This is an automated email from the ASF dual-hosted git repository.
dstandish pushed a commit to branch main
in repository https://gitbox.apache.org/repos/asf/airflow.git
The following commit(s) were added to refs/heads/main by this push:
new 72da8f6b60 Add logic to mark backfills as complete (#42683)
72da8f6b60 is described below
commit 72da8f6b6082ad78faf8706705bad3d01d13b2fc
Author: Daniel Standish <[email protected]>
AuthorDate: Sun Oct 13 19:40:48 2024 -0700
Add logic to mark backfills as complete (#42683)
Periodically check for backfills that should be marked as complete.
---
airflow/jobs/scheduler_job_runner.py | 30 +++++++++++++++++++++++++++++-
tests/jobs/test_scheduler_job.py | 29 +++++++++++++++++++++++++++++
2 files changed, 58 insertions(+), 1 deletion(-)

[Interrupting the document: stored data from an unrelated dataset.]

import Literature.AlgebraicGeometry.Motives.HodgeThetaSubalgebraSymplecticRankSixDichotomy
import Mathlib.Algebra.Lie.Engel
import HarnessLib

/-!
# The `Θ`-subalgebra theorem in rank six, PART 3a: structure of the E³-type skeleton
# (Moonen–Zarhin 1999 (2.3)/(2.5), Type I(1), `g = 3`)

Family `hodge`, layer `Literature/AlgebraicGeometry/Motives`. Research context: cell `pub-hodge-ring2` (HONEST
FRAMING: research route conditional on HC_CM; not a corollary; Q11.4-sentence-2 already refuted in dim ≥ 3),
Literature lane, programme R13 «generic abelian threefolds», the abstract Lie step, PART 3a. UNCONDITIONAL linear
algebra over `ℂ`; theorems only, no definition, no named fact (D-0026), no `sorry`. Sequel of PARTS 1, 2a, 2b
(`HodgeThetaSubalgebraSymplecticRankSix`, `…Reduction`, `…Dichotomy`): the dichotomy
`SymplecticThetaSix.core_dichotomy` leaves the E³-TYPE SKELETON — `𝔊₊ = ℂB₀`, `𝔊₋ = ℂC₁` for a unit pair
`B₀C₁|_P = 1`, `C₁B₀|_Q = 1` — whose structure this file develops (towards its arithmetic exclusion under
`End_Hdg(V) = ℚ`, PART 3b).

SETTING. `𝔊 ⊆ End(M)` bracket-closed containing an involution `T` with eigenspaces `P` (`+1`), `Q` (`−1`); no
`𝔊`-stable subspace other than `0`, `M`; the skeleton data `B₀ ∈ 𝔊₊`, `C₁ ∈ 𝔊₋` as above with `𝔊₊ = ℂB₀`,
`𝔊₋ = ℂC₁`. The CENTRALISER `𝔰 = {S ∈ 𝔊 : SB₀ = B₀S, SC₁ = C₁S}` (elements of `𝔰` commute with `T = [B₀, C₁]`,
so preserve `P` and `Q`).

WHAT IS PROVED.
* §1 `SymplecticThetaSix.skeleton_bracket` — `[B₀, C₁] = T`; `SymplecticThetaSix.skeleton_levi` — every `Z ∈ 𝔊₀`
  is `yT + S` with `S ∈ 𝔰` (`[Z, B₀] = λB₀`, `[Z, C₁] = μC₁`, and `0 = [Z, T] = (λ + μ)T`; `S = Z − (λ/2)T`), so
  `𝔊 = 𝔞₁ ⊕ 𝔰` with `𝔞₁ = ⟨C₁, T, B₀⟩ ≅ 𝔰𝔩₂` and `[𝔞₁, 𝔰] = 0`; `SymplecticThetaSix.skeleton_irreducible` — a
  subspace of `P` stable under `𝔰` is `0` or `P` (orbit lemma of PART 1).
* §2 `SymplecticThetaSix.skeleton_exists_nonNilpotent` — if `dim P = 3`, some `S ∈ 𝔰` is not nilpotent on `P`
  (ENGEL'S THEOREM, Mathlib `LieModule.isNilpotent_iff_forall'`: otherwise `𝔰` has a common kernel line in `P`,
  which §1 forbids).

NOT here (PART 3b): `S` is semisimple with eigenvalues `e, 0, −e` on `P`, `𝔰 = ⟨S, E′, F′⟩ = 𝔰𝔬(P, s)` for
`s(p, p′) = ω(p, C₁p′)`, the Killing form of `𝔊 = 𝔞₁ ⊕ 𝔰` versus the trace form of `M` (`β = ¾κ` on `𝔞₁`,
`β = 2κ` on `𝔰`), and the exclusion of the skeleton under `End_Hdg(V) = ℚ` by descent of `Rad(β − 2κ) = 𝔰`.

## References

* [MoonenZarhin1999LowDim] B. Moonen, Yu. Zarhin, Hodge classes on abelian varieties of low dimension, Math.
  Ann. 315 (1999) 711–733 = arXiv:math/9901113, §2 (2.3) Type I(1), (2.5) (Type III, multiplicities).
* [Humphreys1972] J. E. Humphreys, Introduction to Lie Algebras and Representation Theory (1972), §3.3
  (Engel's theorem), §19.1.
* [Gordon1997] B. B. Gordon, A survey of the Hodge conjecture for abelian varieties, arXiv:alg-geom/9709030,
  §6 (proof of Thm. 6.3.3).
-/

noncomputable section

namespace Literature.AlgebraicGeometry.Motives

namespace HodgeStructure

variable {M : Type*} [AddCommGroup M] [Module ℂ M]


/-! ### §1 `[B₀, C₁] = T`, the Levi `𝔊₀ = ℂT ⊕ 𝔰`, irreducibility of `𝔰` on `P` -/

section Levi

/-- **`[B₀, C₁] = T`** for a unit pair: on `P`, `B₀C₁ − C₁B₀ = 1 − 0`; on `Q`, `0 − 1`.
[cite: MoonenZarhin1999LowDim, §2 (2.3)] -/
theorem SymplecticThetaSix.skeleton_bracket {T : Module.End ℂ M} {P Q : Submodule ℂ M}
    (hP : ∀ x ∈ P, T x = x) (hQ : ∀ x ∈ Q, T x = -x)
    (hPmem : ∀ v, (2 : ℂ)⁻¹ • (v + T v) ∈ P) (hQmem : ∀ v, (2 : ℂ)⁻¹ • (v - T v) ∈ Q)
    {B₀ C₁ : Module.End ℂ M} (hB₀P : ∀ p ∈ P, B₀ p = 0) (hC₁Q : ∀ q ∈ Q, C₁ q = 0)
    (hBC : ∀ p ∈ P, B₀ (C₁ p) = p) (hCB : ∀ q ∈ Q, C₁ (B₀ q) = q) :
    B₀ * C₁ - C₁ * B₀ = T := by
  have hPQv : ∀ v, (2 : ℂ)⁻¹ • (v + T v) + (2 : ℂ)⁻¹ • (v - T v) = v := fun v => by module
  ext v
  rw [← hPQv v, map_add, map_add, LinearMap.sub_apply, LinearMap.sub_apply, Module.End.mul_apply,
    Module.End.mul_apply, Module.End.mul_apply, Module.End.mul_apply, hBC _ (hPmem v), hB₀P _ (hPmem v),
    map_zero, sub_zero, hC₁Q _ (hQmem v), map_zero, zero_sub, hCB _ (hQmem v), hP _ (hPmem v), hQ _ (hQmem v)]

/-- **The Levi of the skeleton: `𝔊₀ = ℂT ⊕ 𝔰`.** If `𝔊₊ = ℂB₀` and `𝔊₋ = ℂC₁` for a unit pair, then every
`Z ∈ 𝔊` preserving `P` and `Q` is `Z = yT + S` with `S ∈ 𝔊` commuting with `B₀` and `C₁`: `[Z, B₀] = λB₀` and
`[Z, C₁] = μC₁` (the lines), `0 = [Z, [B₀, C₁]] = (λ + μ)T`, and `S = Z − (λ/2)T` (`[T, B₀] = 2B₀`,
`[T, C₁] = −2C₁`). Hence `𝔊 = 𝔞₁ ⊕ 𝔰`, `𝔞₁ = ⟨C₁, T, B₀⟩ ≅ 𝔰𝔩₂`, `[𝔞₁, 𝔰] = 0` (Moonen–Zarhin (2.5):
`𝔰𝔩₂ ⊗ 1 ⊕ 1 ⊗ 𝔰`). [cite: MoonenZarhin1999LowDim, §2 (2.3), (2.5)] -/
theorem SymplecticThetaSix.skeleton_levi (𝔊 : Submodule ℂ (Module.End ℂ M))
    (hbr : ∀ Y ∈ 𝔊, ∀ Z ∈ 𝔊, Y * Z - Z * Y ∈ 𝔊) {T : Module.End ℂ M} {P Q : Submodule ℂ M}
    (hP : ∀ x ∈ P, T x = x) (hQ : ∀ x ∈ Q, T x = -x)
    (hPmem : ∀ v, (2 : ℂ)⁻¹ • (v + T v) ∈ P) (hQmem : ∀ v, (2 : ℂ)⁻¹ • (v - T v) ∈ Q) (hPne : P ≠ ⊥)
    {B₀ C₁ : Module.End ℂ M} (hB₀𝔊 : B₀ ∈ 𝔊) (hB₀P : ∀ p ∈ P, B₀ p = 0) (hB₀im : ∀ v, B₀ v ∈ P)
    (hC₁𝔊 : C₁ ∈ 𝔊) (hC₁Q : ∀ q ∈ Q, C₁ q = 0) (hC₁im : ∀ v, C₁ v ∈ Q)
    (hBC : ∀ p ∈ P, B₀ (C₁ p) = p) (hCB : ∀ q ∈ Q, C₁ (B₀ q) = q)
    (hlineS : ∀ B ∈ 𝔊, (∀ p ∈ P, B p = 0) → (∀ v, B v ∈ P) → ∃ c : ℂ, B = c • B₀)
    (hlineC : ∀ C ∈ 𝔊, (∀ q ∈ Q, C q = 0) → (∀ v, C v ∈ Q) → ∃ c : ℂ, C = c • C₁)
    {Z : Module.End ℂ M} (hZ : Z ∈ 𝔊) (hZP : ∀ p ∈ P, Z p ∈ P) (hZQ : ∀ q ∈ Q, Z q ∈ Q) :
    ∃ y : ℂ, (Z - y • T) ∈ 𝔊 ∧ (Z - y • T) * B₀ = B₀ * (Z - y • T) ∧ (Z - y • T) * C₁ = C₁ * (Z - y • T) := by
  have hPQv : ∀ v, (2 : ℂ)⁻¹ • (v + T v) + (2 : ℂ)⁻¹ • (v - T v) = v := fun v => by module
  have hT : B₀ * C₁ - C₁ * B₀ = T := SymplecticThetaSix.skeleton_bracket hP hQ hPmem hQmem hB₀P hC₁Q hBC hCB
  have hT𝔊 : T ∈ 𝔊 := hT ▸ hbr B₀ hB₀𝔊 C₁ hC₁𝔊
  -- `[Z, B₀] = λ B₀`, `[Z, C₁] = μ C₁`
  obtain ⟨l, hl⟩ := hlineS (Z * B₀ - B₀ * Z) (hbr Z hZ B₀ hB₀𝔊) (fun p hp => by
    rw [LinearMap.sub_apply, Module.End.mul_apply, Module.End.mul_apply, hB₀P p hp, map_zero,
      hB₀P _ (hZP p hp), sub_zero]) (fun v => sub_mem (hZP _ (hB₀im v)) (hB₀im _))
  obtain ⟨m, hm⟩ := hlineC (Z * C₁ - C₁ * Z) (hbr Z hZ C₁ hC₁𝔊) (fun q hq => by
    rw [LinearMap.sub_apply, Module.End.mul_apply, Module.End.mul_apply, hC₁Q q hq, map_zero,
      hC₁Q _ (hZQ q hq), sub_zero]) (fun v => sub_mem (hZQ _ (hC₁im v)) (hC₁im _))
  -- `[Z, T] = 0`
  have hZT : Z * T - T * Z = 0 := by
    ext v
    rw [← hPQv v, LinearMap.zero_apply, map_add, LinearMap.sub_apply, LinearMap.sub_apply,
      Module.End.mul_apply, Module.End.mul_apply, Module.End.mul_apply, Module.End.mul_apply, hP _ (hPmem v),
      hP _ (hZP _ (hPmem v)), sub_self, zero_add, hQ _ (hQmem v), hQ _ (hZQ _ (hQmem v)), map_neg, sub_self]
  -- `0 = [Z, [B₀, C₁]] = (λ + μ) T`
  have hlm : (l + m) • T = 0 := by
    have e : Z * T - T * Z = (Z * B₀ - B₀ * Z) * C₁ + B₀ * (Z * C₁ - C₁ * Z) - (Z * C₁ - C₁ * Z) * B₀ -
        C₁ * (Z * B₀ - B₀ * Z) := by rw [← hT]; noncomm_ring
    rw [hZT, hl, hm, smul_mul_assoc, mul_smul_comm, smul_mul_assoc, mul_smul_comm] at e
    rw [add_smul, ← hT]
    rw [e]
    module
  have hlm0 : l + m = 0 := by
    by_contra h
    apply hPne
    rw [eq_bot_iff]
    intro p hp
    rw [Submodule.mem_bot]
    have h1 := congrArg (fun f : Module.End ℂ M => f p) hlm
    simp only [LinearMap.smul_apply, hP p hp, LinearMap.zero_apply] at h1
    exact (smul_eq_zero.1 h1).resolve_left h
  -- `[T, B₀] = 2 B₀`, `[T, C₁] = -2 C₁`
  have hTB : T * B₀ - B₀ * T = (2 : ℂ) • B₀ := by
    ext v
    obtain ⟨p, hp, q, hq, rfl⟩ : ∃ p ∈ P, ∃ q ∈ Q, v = p + q := ⟨_, hPmem v, _, hQmem v, (hPQv v).symm⟩
    have h1 : T (B₀ q) = B₀ q := hP _ (hB₀im q)
    rw [LinearMap.sub_apply, LinearMap.smul_apply, Module.End.mul_apply, Module.End.mul_apply, map_add B₀,
      hB₀P p hp, zero_add, h1, map_add T, hP p hp, hQ q hq, map_add B₀, hB₀P p hp, zero_add, map_neg,
      sub_neg_eq_add, two_smul]
  have hTC : T * C₁ - C₁ * T = -((2 : ℂ) • C₁) := by
    ext v
    obtain ⟨p, hp, q, hq, rfl⟩ : ∃ p ∈ P, ∃ q ∈ Q, v = p + q := ⟨_, hPmem v, _, hQmem v, (hPQv v).symm⟩
    have h1 : T (C₁ p) = -C₁ p := hQ _ (hC₁im p)
    rw [LinearMap.sub_apply, LinearMap.neg_apply, LinearMap.smul_apply, Module.End.mul_apply,
      Module.End.mul_apply, map_add C₁, hC₁Q q hq, add_zero, h1, map_add T, hP p hp, hQ q hq, map_add C₁,
      map_neg, hC₁Q q hq, neg_zero, add_zero, two_smul, neg_add']
  refine ⟨(2 : ℂ)⁻¹ * l, sub_mem hZ (𝔊.smul_mem _ hT𝔊), ?_, ?_⟩
  · -- `[S, B₀] = λ B₀ - (λ/2) [T, B₀] = 0`
    rw [← sub_eq_zero]
    have e : (Z - ((2 : ℂ)⁻¹ * l) • T) * B₀ - B₀ * (Z - ((2 : ℂ)⁻¹ * l) • T) =
        (Z * B₀ - B₀ * Z) - ((2 : ℂ)⁻¹ * l) • (T * B₀ - B₀ * T) := by
      rw [sub_mul, mul_sub, smul_mul_assoc, mul_smul_comm, smul_sub]
      abel
    rw [e, hl, hTB, smul_smul]
    module
  · rw [← sub_eq_zero]
    have e : (Z - ((2 : ℂ)⁻¹ * l) • T) * C₁ - C₁ * (Z - ((2 : ℂ)⁻¹ * l) • T) =
        (Z * C₁ - C₁ * Z) - ((2 : ℂ)⁻¹ * l) • (T * C₁ - C₁ * T) := by
      rw [sub_mul, mul_sub, smul_mul_assoc, mul_smul_comm, smul_sub]
      abel
    have hm' : m = -l := by linear_combination hlm0
    rw [e, hm, hTC, hm', smul_neg, smul_smul]
    module

/-- Elements of `𝔰` (commuting with `B₀` and `C₁`) commute with `T = [B₀, C₁]`, hence preserve `P` and `Q`.
[cite: MoonenZarhin1999LowDim, §2 (2.5)] -/
theorem SymplecticThetaSix.skeleton_mapsTo {T : Module.End ℂ M} {P Q : Submodule ℂ M}
    (hP : ∀ x ∈ P, T x = x) (hQ : ∀ x ∈ Q, T x = -x)
    (hPmem : ∀ v, (2 : ℂ)⁻¹ • (v + T v) ∈ P) (hQmem : ∀ v, (2 : ℂ)⁻¹ • (v - T v) ∈ Q)
    {B₀ C₁ : Module.End ℂ M} (hB₀P : ∀ p ∈ P, B₀ p = 0) (hC₁Q : ∀ q ∈ Q, C₁ q = 0)
    (hBC : ∀ p ∈ P, B₀ (C₁ p) = p) (hCB : ∀ q ∈ Q, C₁ (B₀ q) = q)
    {S : Module.End ℂ M} (hSB : S * B₀ = B₀ * S) (hSC : S * C₁ = C₁ * S) :
    (∀ p ∈ P, S p ∈ P) ∧ (∀ q ∈ Q, S q ∈ Q) := by
  have hT : B₀ * C₁ - C₁ * B₀ = T := SymplecticThetaSix.skeleton_bracket hP hQ hPmem hQmem hB₀P hC₁Q hBC hCB
  have hST : S * T = T * S := by
    rw [← hT, mul_sub, sub_mul,
      show S * (B₀ * C₁) = B₀ * C₁ * S by rw [← mul_assoc, hSB, mul_assoc, hSC, ← mul_assoc],
      show S * (C₁ * B₀) = C₁ * B₀ * S by rw [← mul_assoc, hSC, mul_assoc, hSB, ← mul_assoc]]
  have hTfix : ∀ x, T x = x → x ∈ P := fun x hx => by
    have h := hPmem x
    rwa [hx, ← two_smul ℂ x, smul_smul, inv_mul_cancel₀ (two_ne_zero' ℂ), one_smul] at h
  have hTneg : ∀ x, T x = -x → x ∈ Q := fun x hx => by
    have h := hQmem x
    rwa [hx, sub_neg_eq_add, ← two_smul ℂ x, smul_smul, inv_mul_cancel₀ (two_ne_zero' ℂ), one_smul] at h
  refine ⟨fun p hp => hTfix _ ?_, fun q hq => hTneg _ ?_⟩
  · have h := congrArg (fun f : Module.End ℂ M => f p) hST
    simp only [Module.End.mul_apply, hP p hp] at h
    exact h.symm
  · have h := congrArg (fun f : Module.End ℂ M => f q) hST
    simp only [Module.End.mul_apply, hQ q hq, map_neg] at h
    exact h.symm

/-- **`𝔰` acts irreducibly on `P`.** A subspace `U ⊆ P` stable under `𝔰 = {S ∈ 𝔊 : SB₀ = B₀S, SC₁ = C₁S}` is
`0` or `P`: an element of `𝔊` preserving `P` acts on `P` as its `𝔊₀`-component `yT + S` (§1), and the orbit
lemma (PART 1 `SymplecticThetaSix.eq_bot_or_eq_of_stable_le`) applies.
[cite: MoonenZarhin1999LowDim, §2 (2.5)] [cite: Gordon1997, §6] -/
theorem SymplecticThetaSix.skeleton_irreducible (𝔊 : Submodule ℂ (Module.End ℂ M))
    (hbr : ∀ Y ∈ 𝔊, ∀ Z ∈ 𝔊, Y * Z - Z * Y ∈ 𝔊) {T : Module.End ℂ M} (hT𝔊 : T ∈ 𝔊) (hTT : ∀ v, T (T v) = v)
    {P Q : Submodule ℂ M} (hP : ∀ x ∈ P, T x = x) (hQ : ∀ x ∈ Q, T x = -x)
    (hPmem : ∀ v, (2 : ℂ)⁻¹ • (v + T v) ∈ P) (hQmem : ∀ v, (2 : ℂ)⁻¹ • (v - T v) ∈ Q)
    (hirr : ∀ U : Submodule ℂ M, (∀ Z ∈ 𝔊, ∀ u ∈ U, Z u ∈ U) → U = ⊥ ∨ U = ⊤) (hPne : P ≠ ⊥)
    {B₀ C₁ : Module.End ℂ M} (hB₀𝔊 : B₀ ∈ 𝔊) (hB₀P : ∀ p ∈ P, B₀ p = 0) (hB₀im : ∀ v, B₀ v ∈ P)
    (hC₁𝔊 : C₁ ∈ 𝔊) (hC₁Q : ∀ q ∈ Q, C₁ q = 0) (hC₁im : ∀ v, C₁ v ∈ Q)
    (hBC : ∀ p ∈ P, B₀ (C₁ p) = p) (hCB : ∀ q ∈ Q, C₁ (B₀ q) = q)
    (hlineS : ∀ B ∈ 𝔊, (∀ p ∈ P, B p = 0) → (∀ v, B v ∈ P) → ∃ c : ℂ, B = c • B₀)
    (hlineC : ∀ C ∈ 𝔊, (∀ q ∈ Q, C q = 0) → (∀ v, C v ∈ Q) → ∃ c : ℂ, C = c • C₁)
    (U : Submodule ℂ M) (hUP : U ≤ P)
    (hU : ∀ S ∈ 𝔊, S * B₀ = B₀ * S → S * C₁ = C₁ * S → ∀ u ∈ U, S u ∈ U) :
    U = ⊥ ∨ U = P := by
  have hPQ0 : ∀ x ∈ P, x ∈ Q → x = 0 := fun x hxP hxQ => by
    have h1 := hP x hxP
    rw [hQ x hxQ, neg_eq_iff_add_eq_zero, ← two_smul ℂ x, smul_eq_zero] at h1
    exact h1.resolve_left (two_ne_zero' ℂ)
  refine SymplecticThetaSix.eq_bot_or_eq_of_stable_le 𝔊 hbr hT𝔊 hTT hP hQ hPmem hQmem hirr U hUP ?_
  intro Z hZ hZP u hu
  obtain ⟨Zm, -, Z0, hZ0, Zp, -, hZeq, hZpP, -, -, hZmim, -, -, hZ0P, hZ0Q⟩ :=
    SymplecticTheta.exists_decomp 𝔊 hbr hT𝔊 hTT hP hQ hPmem hQmem hZ
  have huP := hUP hu
  have hZu : Z u = Z0 u := by
    have h1 : Z u = Zm u + Z0 u := by
      rw [hZeq, LinearMap.add_apply, LinearMap.add_apply, hZpP u huP, add_zero]
    have hZmu : Zm u = 0 := hPQ0 _ (by
      have h2 : Zm u = Z u - Z0 u := by rw [h1]; abel
      rw [h2]
      exact sub_mem (hZP u huP) (hZ0P u huP)) (hZmim u)
    rw [h1, hZmu, zero_add]
  obtain ⟨y, hS𝔊, hSB, hSC⟩ := SymplecticThetaSix.skeleton_levi 𝔊 hbr hP hQ hPmem hQmem hPne hB₀𝔊 hB₀P hB₀im
    hC₁𝔊 hC₁Q hC₁im hBC hCB hlineS hlineC hZ0 hZ0P hZ0Q
  have e : Z0 u = (Z0 - y • T) u + y • u := by
    rw [LinearMap.sub_apply, LinearMap.smul_apply, hP u huP, sub_add_cancel]
  rw [hZu, e]
  exact add_mem (hU _ hS𝔊 hSB hSC u hu) (U.smul_mem y hu)

end Levi

/-! ### §2 A non-nilpotent element of `𝔰` (Engel's theorem) -/

section NonNilpotent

diff --git a/airflow/jobs/scheduler_job_runner.py
b/airflow/jobs/scheduler_job_runner.py
index 2999ed391b..f6821f57aa 100644
--- a/airflow/jobs/scheduler_job_runner.py
+++ b/airflow/jobs/scheduler_job_runner.py
@@ -30,7 +30,7 @@ from functools import lru_cache, partial
from pathlib import Path
from typing import TYPE_CHECKING, Any, Callable, Collection, Iterable, Iterator
-from sqlalchemy import and_, delete, func, not_, or_, select, text, update
+from sqlalchemy import and_, delete, exists, func, not_, or_, select, text,
update
from sqlalchemy.exc import OperationalError
from sqlalchemy.orm import lazyload, load_only, make_transient, selectinload
from sqlalchemy.sql import expression
@@ -51,6 +51,7 @@ from airflow.models.asset import (
DagScheduleAssetReference,
TaskOutletAssetReference,
)
+from airflow.models.backfill import Backfill
from airflow.models.dag import DAG, DagModel
from airflow.models.dagbag import DagBag
from airflow.models.dagrun import DagRun
@@ -1063,6 +1064,11 @@ class SchedulerJobRunner(BaseJobRunner, LoggingMixin):
self.check_trigger_timeouts,
)
+ timers.call_regular_interval(
+ 30,
+ self._mark_backfills_complete,
+ )
+
timers.call_regular_interval(
conf.getfloat("scheduler", "pool_metrics_interval", fallback=5.0),
self._emit_pool_metrics,
@@ -1288,6 +1294,28 @@ class SchedulerJobRunner(BaseJobRunner, LoggingMixin):
guard.commit()
# END: create dagruns
+ @provide_session
+ def _mark_backfills_complete(self, session: Session = NEW_SESSION) -> None:
+ """Mark completed backfills as completed."""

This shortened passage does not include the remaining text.